TASK OBJECTIVE>
After finding the line containing "curve over the" below, please output that line and each following one through the line containing "(hp2 : p ≠ 2)", exactly as written.

EXTRACTED DATA>
/-- **Fisher, LMS J. Comput. Math. 19 (2016) Thm. 4.4, at a place `v ∤ p` — PROVED** (read on
restrictions of global classes, as the tree's fact `Fisher2016.thm44_selmerLocalKer_iff_of_nonsplit_good`
is typed): for a number field `K`, elliptic curves `E = W`, `E′ = W′`, an odd prime `p`, a
`Γ_K`-equivariant isomorphism `θ : E′[p] ⥲ E[p]` and a finite place `v ∤ p` at which one curve has
NON-SPLIT multiplicative reduction and the other GOOD reduction, a class `c ∈ H¹(K, E′[p])` satisfies
the local Selmer condition of `E′` at `v` iff `θ_* c` satisfies that of `E`.  Both conditions are
"unramified at `𝔓₀`" (good side: Gross 1991 (7.1), tree `selmerLocalKer_eq_unramifiedKer`; non-split
side: `selmerLocalKer_eq_unramifiedKer_of_nonsplit`, via `E(K_v)[p^∞] ⊆` the divisible part of
`E(K_v^nr)[p^∞]` — the Néron-component road, not the printed Tate-parametrisation road), and
unramifiedness passes through `θ` (`mem_unramifiedKer_iff_h1Equiv_mem`).  As printed (p. 106):
"Let `E` and `F` be `ℓ`-congruent elliptic curves over `K`. Suppose that `E` has non-split
multiplicative reduction and `F` has good reduction. If `p = ℓ` then further suppose that
`e(K/ℚ_p) < p − 1`. Then `E(K)/ℓE(K)` and `F(K)/ℓF(K)` have the same images (via the Kummer exact
sequence) in `H¹(K, E[ℓ]) ≅ H¹(K, F[ℓ])`."  PRINTED PROOF: Tate parametrisation of the non-split
curve over the unramified quadratic extension + Lemmas 4.1/4.3; PROVED HERE (case `v ∤ ℓ` only) by
a different road — `c_v ∈ {1, 2}` and the `p`-divisibility of `E₀(K̄_v)[p^∞]` (Kodaira–Néron /
Tate's algorithm Step 2), no Tate curve, no named fact.  The printed `v ∣ p`, `e(K_v/ℚ_p) < p − 1`
case is NOT covered.
[cite: Fisher2016Visualizing7, Thm. 4.4 (p. 106)] [cite: GrossLMS1991, §7 (7.1)] [cite: MilneADT2006, Ch. I Prop. 3.8] -/
theorem selmerLocalKer_iff_h1Equiv_of_nonsplit_good_of_not_mem (hp2 : p ≠ 2)
    (θ : geomTorsion W' (p : ℤ) ≃+ geomTorsion W (p : ℤ))
    (hθ : ∀ (σ : absoluteGaloisGroup K) (P : geomTorsion W' (p : ℤ)), θ (σ • P) = σ • θ P)
    (v : HeightOneSpectrum (𝓞 K)) (hv : (p : 𝓞 K) ∉ v.asIdeal)
    (hkind : (W.HasMultiplicativeReductionAt v ∧ ¬ W.HasSplitMultiplicativeReductionAt v ∧
          W'.HasGoodReductionAt v) ∨
        (W.HasGoodReductionAt v ∧ W'.HasMultiplicativeReductionAt v ∧
          ¬ W'.HasSplitMultiplicativeReductionAt v))
    (c : galH1Torsion W' (p : ℤ)) :
    c ∈ selmerLocalKer W' (v.adicCompletion K) (p : ℤ) ↔
      h1Equiv θ hθ c ∈ selmerLocalKer W (v.adicCompletion K) (p : ℤ) := by
  have hn : ((p : ℤ) : 𝓞 K) ∉ v.asIdeal := by rwa [Int.cast_natCast]
  have h𝔓₀ := adicCompletionPrime_mem_primesAbove K v
  rcases hkind with ⟨hW, hWns, hW'⟩ | ⟨hW, hW', hW'ns⟩
  · rw [W'.selmerLocalKer_eq_unramifiedKer hW' hn h𝔓₀,
      selmerLocalKer_eq_unramifiedKer_of_nonsplit W p hv hp2 hW hWns]
    exact mem_unramifiedKer_iff_h1Equiv_mem W W' θ hθ _ c
  · rw [W.selmerLocalKer_eq_unramifiedKer hW hn h𝔓₀,
      selmerLocalKer_eq_unramifiedKer_of_nonsplit W' p hv hp2 hW' hW'ns]
    exact mem_unramifiedKer_iff_h1Equiv_mem W W' θ hθ _ c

RESULT>
curve over the unramified quadratic extension + Lemmas 4.1/4.3; PROVED HERE (case `v ∤ ℓ` only) by
a different road — `c_v ∈ {1, 2}` and the `p`-divisibility of `E₀(K̄_v)[p^∞]` (Kodaira–Néron /
Tate's algorithm Step 2), no Tate curve, no named fact.  The printed `v ∣ p`, `e(K_v/ℚ_p) < p − 1`
case is NOT covered.
[cite: Fisher2016Visualizing7, Thm. 4.4 (p. 106)] [cite: GrossLMS1991, §7 (7.1)] [cite: MilneADT2006, Ch. I Prop. 3.8] -/
theorem selmerLocalKer_iff_h1Equiv_of_nonsplit_good_of_not_mem (hp2 : p ≠ 2)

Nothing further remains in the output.